(Supplied material)

import Literature.Probability.RandomPlanarGeometry.SAWPulledLargeForceExpansionZdSixthOrder
import Literature.Probability.RandomPlanarGeometry.SAWPulledLargeForceExpansionZdEightStep
import Literature.Probability.RandomPlanarGeometry.SAWPulledLargeForceExpansionZdThreeSlackTwo
import Literature.Probability.RandomPlanarGeometry.SAWPulledLargeForceExpansionZdSubStaples
import HarnessLib

/-!
# The pulled self-avoiding walk on `ℤ^{d+1}` at large force: the seventh coefficient
# `c^{(d)}_7 = 4d(16d⁵ + 168d⁴ + 224d³ − 146d² + 17d − 4)` in every dimension

Topic `Literature/Probability/RandomPlanarGeometry` (continues `SAWPulledLargeForceExpansionZdSixthOrder.lean` one order: the generic
seventh-order algebra `coeff_pow_six`, `coeff_Pz_comp_six`, `a_seven`, `e_seven_eq`, and the cost-seven data `N_{7,8}`
(`…ZdEightStep`: `costCoeffZd_seven_eight_add'`), `N_{7,9}` (`…ZdThreeSlackTwo`: `ThreeSlackTwo.costCoeffZd_seven_nine_add`),
`N_{7,10}` (`…ZdSubStaples`: `costCoeffZd_two_mul_add_one_three_mul_add_one` at `A = 3`), `N_{7,n} = 0` otherwise
(`costCoeffZd_eq_zero_of_three_span`)).

Printed sources: E. J. Janse van Rensburg, S. G. Whittington, J. Phys. A 46 (2013) 435003, §3.2 Theorem 8 (the expansion to first order;
the method); N. Madras, G. Slade, *The Self-Avoiding Walk* (1993), §1.2, §4.2. The coefficient `c_7` is not in print in any dimension
(lane «pcv-sawmu»; the `ℤ²` value `c_7 = 1100` and the `d`-polynomial were conjectured from the lane's cost censuses — CONJECTURE (17) of
FINDING-PULLED-LARGE-FORCE, preregistered as Amendment AW — and are proved here).

## Contents (all PROVED, standard axioms only; no data, no certificates)

* generic (`namespace CostSeries`): `pV c = Σ_n C(n,6) N_{c,n}`, `coeff_pow_six`, `coeff_Pz_comp_six`, ★ `a_seven`, ★ `e_seven_eq`;
* on `ℤ^{d+1}`: `costCoeffZd_seven` (the whole cost-seven column), the moments `pV_one = pR_two = 0`, `pQ_three`, `pT_four`, `pH_five`,
  `pD_six`, `pS_seven`, `aZd_seven = −(128d⁷ + 1344d⁶ + 3840d⁵ + 2400d⁴ − 784d³ + 108d² − 16d)`,
  ★★ `largeForceCoeffZd_at_seven : c^{(d)}_7 = 4d(16d⁵ + 168d⁴ + 224d³ − 146d² + 17d − 4)` (`d = 1, 2, 3`: `1100`, `35 504`, `267 324`),
  `largeForceCoeff_seven_eq : c_7(ℤ²) = 1100`, ★ `exp_pulledBridgeFreeEnergy_seventh_order_zd`.

Provenance: lane «pcv-sawmu», a-p3 g18 (2026-08-25).
-/

noncomputable section

open Finset
open scoped BigOperators
open Literature.Probability.LatticeModels
open Literature.Probability.RandomPlanarGeometry.SAW

namespace Literature.Probability.RandomPlanarGeometry.SAW.Zd

namespace CostSeries

variable (N : ℕ → ℕ → ℕ)

/-! ### Generic: sixth coefficients of powers and compositions, `a_7`, `e_7` -/

/-- `pV c = P_c⁽⁶⁾(1)/720 = Σ_n C(n,6) N_{c,n}`. [cite: JansevanRensburgWhittington2013, §3.2 Theorem 8 (arXiv v4 p. 11)] -/
def pV (c : ℕ) : ℤ := ∑ n ∈ Finset.range (2 * c + 2), (n.choose 6 : ℤ) * N c n

/-- The coefficient `6` of `p^n` when `p(0) = 1`:
`n p₆ + C(n,2)(2p₁p₅ + 2p₂p₄ + p₃²) + C(n,3)(3p₁²p₄ + 6p₁p₂p₃ + p₂³) + C(n,4)(4p₁³p₃ + 6p₁²p₂²) + 5C(n,5)p₁⁴p₂ + C(n,6)p₁⁶`.
[cite: JansevanRensburgWhittington2013, §3.2 Theorem 8 (arXiv v4 p. 11)] -/
theorem coeff_pow_six (p : Polynomial ℤ) (h0 : p.coeff 0 = 1) (n : ℕ) :
    (p ^ n).coeff 6 = n * p.coeff 6 + (n.choose 2 : ℤ) * (2 * (p.coeff 1 * p.coeff 5) + 2 * (p.coeff 2 * p.coeff 4) + p.coeff 3 ^ 2) +
      (n.choose 3 : ℤ) * (3 * (p.coeff 1 ^ 2 * p.coeff 4) + 6 * (p.coeff 1 * p.coeff 2 * p.coeff 3) + p.coeff 2 ^ 3) +
      (n.choose 4 : ℤ) * (4 * (p.coeff 1 ^ 3 * p.coeff 3) + 6 * (p.coeff 1 ^ 2 * p.coeff 2 ^ 2)) +
      5 * (n.choose 5 : ℤ) * (p.coeff 1 ^ 4 * p.coeff 2) + (n.choose 6 : ℤ) * p.coeff 1 ^ 6 := by
  induction n with
  | zero => simp [Polynomial.coeff_one]
  | succ n ih =>
    obtain ⟨i0, i1, i2⟩ := coeff_pow_low p h0 n
    have i3 := coeff_pow_three p h0 n
    have i4 := coeff_pow_four p h0 n
    have i5 := coeff_pow_five p h0 n
    rw [pow_succ, Polynomial.coeff_mul, Finset.Nat.sum_antidiagonal_eq_sum_range_succ_mk]
    simp only [Finset.sum_range_succ, Finset.sum_range_zero, Nat.reduceSub, Nat.sub_self, zero_add]
    rw [i0, i1, i2, i3, i4, i5, ih, h0, Nat.choose_succ_succ n 1, Nat.choose_succ_succ n 2, Nat.choose_succ_succ n 3,
      Nat.choose_succ_succ n 4, Nat.choose_succ_succ n 5, Nat.choose_one_right]
    push_cast; ring

/-- `[X⁶](P_c ∘ q)` for `q(0) = 1`, in the moments `pD … pV`. [cite: JansevanRensburgWhittington2013, §3.2 Theorem 8 (arXiv v4 p. 11)] -/
theorem coeff_Pz_comp_six (c : ℕ) (q : Polynomial ℤ) (h0 : q.coeff 0 = 1) :
    ((Pz N c).comp q).coeff 6 = pD N c * q.coeff 6 + pH N c * (2 * (q.coeff 1 * q.coeff 5) + 2 * (q.coeff 2 * q.coeff 4) + q.coeff 3 ^ 2) +
      pT N c * (3 * (q.coeff 1 ^ 2 * q.coeff 4) + 6 * (q.coeff 1 * q.coeff 2 * q.coeff 3) + q.coeff 2 ^ 3) +
      pQ N c * (4 * (q.coeff 1 ^ 3 * q.coeff 3) + 6 * (q.coeff 1 ^ 2 * q.coeff 2 ^ 2)) + 5 * pR N c * (q.coeff 1 ^ 4 * q.coeff 2) +
      pV N c * q.coeff 1 ^ 6 := by
  have hR : 5 * pR N c * (q.coeff 1 ^ 4 * q.coeff 2) =
      ∑ n ∈ Finset.range (2 * c + 2), 5 * (n.choose 5 : ℤ) * N c n * (q.coeff 1 ^ 4 * q.coeff 2) := by
    rw [pR, Finset.mul_sum, Finset.sum_mul]
    refine Finset.sum_congr rfl fun n _ => ?_
    ring
  rw [Pz_comp_eq, Polynomial.finsetSum_coeff, pD, pH, pT, pQ, pV, hR, Finset.sum_mul, Finset.sum_mul, Finset.sum_mul, Finset.sum_mul,
    Finset.sum_mul, ← Finset.sum_add_distrib, ← Finset.sum_add_distrib, ← Finset.sum_add_distrib, ← Finset.sum_add_distrib,
    ← Finset.sum_add_distrib]
  refine Finset.sum_congr rfl fun n _ => ?_
  rw [Polynomial.coeff_C_mul, coeff_pow_six q h0 n]
  ring
/-- **M TWIN of `WRow.licence_lamSeven_twentySix_all`**: `λ_26 = 1/2 + 2/7^26` (`(7^26 − 4) + 8 = 7^26 + 4`), EVERY prime `l ≥ 5536514681`, EVERY genuine Θ-volume
datum `T` over `ratPoint (1/2 + 2/7^k)`, EVERY idele datum `r` of `T.D` ⇒ `Thm311ToCor312.Licence` at the M-LEVEL setting
`settingPrVolSharpM T.D hlog (tOfIdeleData T.D r) (tqM … r …) …` — this seat's M slot socket at the K certificate `WRow.hcell_lamSeven_twentySix_all hl hl0`
BY NAME. The M books' (U) binder is INHABITED AS TYPED there. [cite: Mochizuki2012, IUTchIII Cor. 3.12 Step (xi-f) p. 184; IUTchIV Prop. 1.2 (i)(ii) p. 10,
Cor. 2.2 (ii) proof (P5) p. 46] [cite: DupuyHilado2025, §3.3, §3.4, §4.9, §4.12] [claim: Mochizuki2012, status: disputed] -/
theorem WRowM.licence_lamSeven_twentySix_all_M {k l : ℕ} (hk : k = 26) (hl : l.Prime) (hl0 : 5536514681 ≤ l)
    (T : Cor22.ThetaVolumeDatumAt (ratPoint ((2 : ℚ)⁻¹ + 2 / 7 ^ k)) l) :
    letI := T.instFieldF; letI := T.instNumberFieldF; letI := T.instAlgebraF; letI := T.instFieldK
    letI := T.instNumberFieldK; letI := T.instAlgebraK; letI := T.instFieldFbar; letI := T.instAlgebraFbar
    letI := T.instAlgebraKFbar; letI := T.instIsElliptic
    ∀ {logvK : PadicLogsVal T.K} (hlog : LogvAnalyticVal logvK) (r : ThetaData.IdeleData T.D) (M : Type) [Field M] [NumberField M]
      (archPk : ∀ (j : (thetaIndexOfInitial T.D).Label) (vQ : (thetaIndexOfInitial T.D).VQ),
        Set ((logShellsOfInitialDH T.D logvK).Packet j vQ))
      (archSub : ∀ (j : (thetaIndexOfInitial T.D).Label) (v : (thetaIndexOfInitial T.D).V),
        Set ((logShellsOfInitialDH T.D logvK).Packet j ((thetaIndexOfInitial T.D).over v)))
      (Ψ : ℤ → ∀ v : (thetaIndexOfInitial T.D).V, v ∈ (thetaIndexOfInitial T.D).Vbad →
        Set ((logShellsOfInitialDH T.D logvK).StarPacket v))
      (act : ℤ → ∀ v : (thetaIndexOfInitial T.D).V, v ∈ (thetaIndexOfInitial T.D).Vbad →
        (logShellsOfInitialDH T.D logvK).StarPacket v → Module.End ℚ ((logShellsOfInitialDH T.D logvK).StarPacket v))
      (Mmod : ℤ → ∀ j : (thetaIndexOfInitial T.D).LabelStar, Set ((logShellsOfInitialDH T.D logvK).GlobalPacket j.1))
      (region : ℤ → ∀ j : (thetaIndexOfInitial T.D).LabelStar, FinDivisor M → ∀ vQ : (thetaIndexOfInitial T.D).VQ,
        Set ((logShellsOfInitialDH T.D logvK).Packet j.1 vQ))
      (n : ℤ) {HT : Type} {LogLink : HT → HT → Type} {IsFull : ∀ {s t : HT}, LogLink s t → Prop}
      (lat : LGPGaussianLogThetaLattice LogLink IsFull)
      {Frd : Type} {IsoF : Frd → Frd → Type} {Ob : Frd → Type} {realify : Frd → Frd} {Strip : Type}
      {IsoS : Strip → Strip → Type}
      {Mv : ∀ v : (thetaIndexOfInitial T.D).V, v ∈ (thetaIndexOfInitial T.D).Vbad → Type} [∀ v h, Monoid (Mv v h)]
      (sig : GlobalLGPFrobenioidSignature (thetaIndexOfInitial T.D).lstar (thetaIndexOfInitial T.D).V
        (· ∈ (thetaIndexOfInitial T.D).Vbad) Frd IsoF Ob realify Strip IsoS Mv)
      (split : SplittingMonoids Mv) {ObΔ : Type}
      {N : ∀ v : (thetaIndexOfInitial T.D).V, v ∈ (thetaIndexOfInitial T.D).Vbad → Type} [∀ v h, Monoid (N v h)]
      (qData : QPilotData ObΔ N)
      (htq0 : ∀ (u : FinitePlace ℚ) (x : (thetaIndexOfInitial T.D).Fibre (Val.non u)),
        tqM T.D (ratChar u) u (natCast_ratChar_mem u) r x ≠ 0)
      (Sq : Finset (FinitePlace ℚ))
      (htq1 : ∀ (u : FinitePlace ℚ) (x : (thetaIndexOfInitial T.D).Fibre (Val.non u)), u ∉ Sq →
        ‖tqM T.D (ratChar u) u (natCast_ratChar_mem u) r x‖ = 1),
      Thm311ToCor312.Licence
        (settingPrVolSharpM T.D hlog (tOfIdeleData T.D r) (fun u x => tqM T.D (ratChar u) u (natCast_ratChar_mem u) r x) M archPk
          archSub Ψ act Mmod region n lat sig split qData htq0 Sq htq1) := by
  subst hk
  revert T
  rw [lamSeven_eq_hex26]
  intro T
  exact WRowM.licence_triple_unconditional_slot isABCTriple_hex26 (by rw [Cor22.jInv_ratPoint_triple isABCTriple_hex26]; norm_num) T
    (fun p => if p = 3 then 1 else if p = 7 then 12 else 0) (fun p => if p = 3 then 2 else if p = 7 then 13 else 1) (WRow.hcell_lamSeven_twentySix_all hl hl0)

/-- **M TWIN of `WRow.licence_lamSeven_twentySeven_all`**: `λ_27 = 1/2 + 2/7^27` (`(7^27 − 4) + 8 = 7^27 + 4`), EVERY prime `l ≥ 14533351507`, EVERY genuine Θ-volume
datum `T` over `ratPoint (1/2 + 2/7^k)`, EVERY idele datum `r` of `T.D` ⇒ `Thm311ToCor312.Licence` at the M-LEVEL setting
`settingPrVolSharpM T.D hlog (tOfIdeleData T.D r) (tqM … r …) …` — this seat's M slot socket at the K certificate `WRow.hcell_lamSeven_twentySeven_all hl hl0`
BY NAME. The M books' (U) binder is INHABITED AS TYPED there. [cite: Mochizuki2012, IUTchIII Cor. 3.12 Step (xi-f) p. 184; IUTchIV Prop. 1.2 (i)(ii) p. 10,
Cor. 2.2 (ii) proof (P5) p. 46] [cite: DupuyHilado2025, §3.3, §3.4, §4.9, §4.12] [claim: Mochizuki2012, status: disputed] -/
theorem WRowM.licence_lamSeven_twentySeven_all_M {k l : ℕ} (hk : k = 27) (hl : l.Prime) (hl0 : 14533351507 ≤ l)
    (T : Cor22.ThetaVolumeDatumAt (ratPoint ((2 : ℚ)⁻¹ + 2 / 7 ^ k)) l) :
    letI := T.instFieldF; letI := T.instNumberFieldF; letI := T.instAlgebraF; letI := T.instFieldK
    letI := T.instNumberFieldK; letI := T.instAlgebraK; letI := T.instFieldFbar; letI := T.instAlgebraFbar
    letI := T.instAlgebraKFbar; letI := T.instIsElliptic
    ∀ {logvK : PadicLogsVal T.K} (hlog : LogvAnalyticVal logvK) (r : ThetaData.IdeleData T.D) (M : Type) [Field M] [NumberField M]
      (archPk : ∀ (j : (thetaIndexOfInitial T.D).Label) (vQ : (thetaIndexOfInitial T.D).VQ),
        Set ((logShellsOfInitialDH T.D logvK).Packet j vQ))
      (archSub : ∀ (j : (thetaIndexOfInitial T.D).Label) (v : (thetaIndexOfInitial T.D).V),
        Set ((logShellsOfInitialDH T.D logvK).Packet j ((thetaIndexOfInitial T.D).over v)))
      (Ψ : ℤ → ∀ v : (thetaIndexOfInitial T.D).V, v ∈ (thetaIndexOfInitial T.D).Vbad →
        Set ((logShellsOfInitialDH T.D logvK).StarPacket v))
      (act : ℤ → ∀ v : (thetaIndexOfInitial T.D).V, v ∈ (thetaIndexOfInitial T.D).Vbad →
        (logShellsOfInitialDH T.D logvK).StarPacket v → Module.End ℚ ((logShellsOfInitialDH T.D logvK).StarPacket v))
      (Mmod : ℤ → ∀ j : (thetaIndexOfInitial T.D).LabelStar, Set ((logShellsOfInitialDH T.D logvK).GlobalPacket j.1))
      (region : ℤ → ∀ j : (thetaIndexOfInitial T.D).LabelStar, FinDivisor M → ∀ vQ : (thetaIndexOfInitial T.D).VQ,
        Set ((logShellsOfInitialDH T.D logvK).Packet j.1 vQ))
      (n : ℤ) {HT : Type} {LogLink : HT → HT → Type} {IsFull : ∀ {s t : HT}, LogLink s t → Prop}
      (lat : LGPGaussianLogThetaLattice LogLink IsFull)
      {Frd : Type} {IsoF : Frd → Frd → Type} {Ob : Frd → Type} {realify : Frd → Frd} {Strip : Type}
      {IsoS : Strip → Strip → Type}
      {Mv : ∀ v : (thetaIndexOfInitial T.D).V, v ∈ (thetaIndexOfInitial T.D).Vbad → Type} [∀ v h, Monoid (Mv v h)]
      (sig : GlobalLGPFrobenioidSignature (thetaIndexOfInitial T.D).lstar (thetaIndexOfInitial T.D).V
        (· ∈ (thetaIndexOfInitial T.D).Vbad) Frd IsoF Ob realify Strip IsoS Mv)
      (split : SplittingMonoids Mv) {ObΔ : Type}
      {N : ∀ v : (thetaIndexOfInitial T.D).V, v ∈ (thetaIndexOfInitial T.D).Vbad → Type} [∀ v h, Monoid (N v h)]
      (qData : QPilotData ObΔ N)
      (htq0 : ∀ (u : FinitePlace ℚ) (x : (thetaIndexOfInitial T.D).Fibre (Val.non u)),
        tqM T.D (ratChar u) u (natCast_ratChar_mem u) r x ≠ 0)
      (Sq : Finset (FinitePlace ℚ))
      (htq1 : ∀ (u : FinitePlace ℚ) (x : (thetaIndexOfInitial T.D).Fibre (Val.non u)), u ∉ Sq →
        ‖tqM T.D (ratChar u) u (natCast_ratChar_mem u) r x‖ = 1),
      Thm311ToCor312.Licence
        (settingPrVolSharpM T.D hlog (tOfIdeleData T.D r) (fun u x => tqM T.D (ratChar u) u (natCast_ratChar_mem u) r x) M archPk
          archSub Ψ act Mmod region n lat sig split qData htq0 Sq htq1) := by
  subst hk
  revert T
  rw [lamSeven_eq_hex27]
  intro T
  exact WRowM.licence_triple_unconditional_slot isABCTriple_hex27 (by rw [Cor22.jInv_ratPoint_triple isABCTriple_hex27]; norm_num) T
    (fun p => if p = 7 then 13 else if p = 29 then 1 else 0) (fun p => if p = 7 then 14 else if p = 29 then 2 else 1) (WRow.hcell_lamSeven_twentySeven_all hl hl0)

/-- **M TWIN of `WRow.licence_lamSeven_twentyEight_all`**: `λ_28 = 1/2 + 2/7^28` (`(7^28 − 4) + 8 = 7^28 + 4`), EVERY prime `l ≥ 38755603927`, EVERY genuine Θ-volume
datum `T` over `ratPoint (1/2 + 2/7^k)`, EVERY idele datum `r` of `T.D` ⇒ `Thm311ToCor312.Licence` at the M-LEVEL setting
`settingPrVolSharpM T.D hlog (tOfIdeleData T.D r) (tqM … r …) …` — this seat's M slot socket at the K certificate `WRow.hcell_lamSeven_twentyEight_all hl hl0`
BY NAME. The M books' (U) binder is INHABITED AS TYPED there. [cite: Mochizuki2012, IUTchIII Cor. 3.12 Step (xi-f) p. 184; IUTchIV Prop. 1.2 (i)(ii) p. 10,
Cor. 2.2 (ii) proof (P5) p. 46] [cite: DupuyHilado2025, §3.3, §3.4, §4.9, §4.12] [claim: Mochizuki2012, status: disputed] -/
theorem WRowM.licence_lamSeven_twentyEight_all_M {k l : ℕ} (hk : k = 28) (hl : l.Prime) (hl0 : 38755603927 ≤ l)
    (T : Cor22.ThetaVolumeDatumAt (ratPoint ((2 : ℚ)⁻¹ + 2 / 7 ^ k)) l) :
    letI := T.instFieldF; letI := T.instNumberFieldF; letI := T.instAlgebraF; letI := T.instFieldK
    letI := T.instNumberFieldK; letI := T.instAlgebraK; letI := T.instFieldFbar; letI := T.instAlgebraFbar
    letI := T.instAlgebraKFbar; letI := T.instIsElliptic
    ∀ {logvK : PadicLogsVal T.K} (hlog : LogvAnalyticVal logvK) (r : ThetaData.IdeleData T.D) (M : Type) [Field M] [NumberField M]
      (archPk : ∀ (j : (thetaIndexOfInitial T.D).Label) (vQ : (thetaIndexOfInitial T.D).VQ),
        Set ((logShellsOfInitialDH T.D logvK).Packet j vQ))
      (archSub : ∀ (j : (thetaIndexOfInitial T.D).Label) (v : (thetaIndexOfInitial T.D).V),
        Set ((logShellsOfInitialDH T.D logvK).Packet j ((thetaIndexOfInitial T.D).over v)))
      (Ψ : ℤ → ∀ v : (thetaIndexOfInitial T.D).V, v ∈ (thetaIndexOfInitial T.D).Vbad →
        Set ((logShellsOfInitialDH T.D logvK).StarPacket v))
      (act : ℤ → ∀ v : (thetaIndexOfInitial T.D).V, v ∈ (thetaIndexOfInitial T.D).Vbad →
        (logShellsOfInitialDH T.D logvK).StarPacket v → Module.End ℚ ((logShellsOfInitialDH T.D logvK).StarPacket v))
      (Mmod : ℤ → ∀ j : (thetaIndexOfInitial T.D).LabelStar, Set ((logShellsOfInitialDH T.D logvK).GlobalPacket j.1))
      (region : ℤ → ∀ j : (thetaIndexOfInitial T.D).LabelStar, FinDivisor M → ∀ vQ : (thetaIndexOfInitial T.D).VQ,
        Set ((logShellsOfInitialDH T.D logvK).Packet j.1 vQ))
      (n : ℤ) {HT : Type} {LogLink : HT → HT → Type} {IsFull : ∀ {s t : HT}, LogLink s t → Prop}
      (lat : LGPGaussianLogThetaLattice LogLink IsFull)
      {Frd : Type} {IsoF : Frd → Frd → Type} {Ob : Frd → Type} {realify : Frd → Frd} {Strip : Type}
      {IsoS : Strip → Strip → Type}
      {Mv : ∀ v : (thetaIndexOfInitial T.D).V, v ∈ (thetaIndexOfInitial T.D).Vbad → Type} [∀ v h, Monoid (Mv v h)]
      (sig : GlobalLGPFrobenioidSignature (thetaIndexOfInitial T.D).lstar (thetaIndexOfInitial T.D).V
        (· ∈ (thetaIndexOfInitial T.D).Vbad) Frd IsoF Ob realify Strip IsoS Mv)
      (split : SplittingMonoids Mv) {ObΔ : Type}
      {N : ∀ v : (thetaIndexOfInitial T.D).V, v ∈ (thetaIndexOfInitial T.D).Vbad → Type} [∀ v h, Monoid (N v h)]
      (qData : QPilotData ObΔ N)
      (htq0 : ∀ (u : FinitePlace ℚ) (x : (thetaIndexOfInitial T.D).Fibre (Val.non u)),
        tqM T.D (ratChar u) u (natCast_ratChar_mem u) r x ≠ 0)
      (Sq : Finset (FinitePlace ℚ))
      (htq1 : ∀ (u : FinitePlace ℚ) (x : (thetaIndexOfInitial T.D).Fibre (Val.non u)), u ∉ Sq →
        ‖tqM T.D (ratChar u) u (natCast_ratChar_mem u) r x‖ = 1),
      Thm311ToCor312.Licence
        (settingPrVolSharpM T.D hlog (tOfIdeleData T.D r) (fun u x => tqM T.D (ratChar u) u (natCast_ratChar_mem u) r x) M archPk
          archSub Ψ act Mmod region n lat sig split qData htq0 Sq htq1) := by
  subst hk
  revert T
  rw [lamSeven_eq_hex28]
  intro T
  exact WRowM.licence_triple_unconditional_slot isABCTriple_hex28 (by rw [Cor22.jInv_ratPoint_triple isABCTriple_hex28]; norm_num) T
    (fun p => if p = 7 then 13 else 0) (fun p => if p = 7 then 14 else 1) (WRow.hcell_lamSeven_twentyEight_all hl hl0)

(End Supplied material)

Task requirements: Among the lines above, count those that hold the word "Literature" and give only the count.

Response area: 8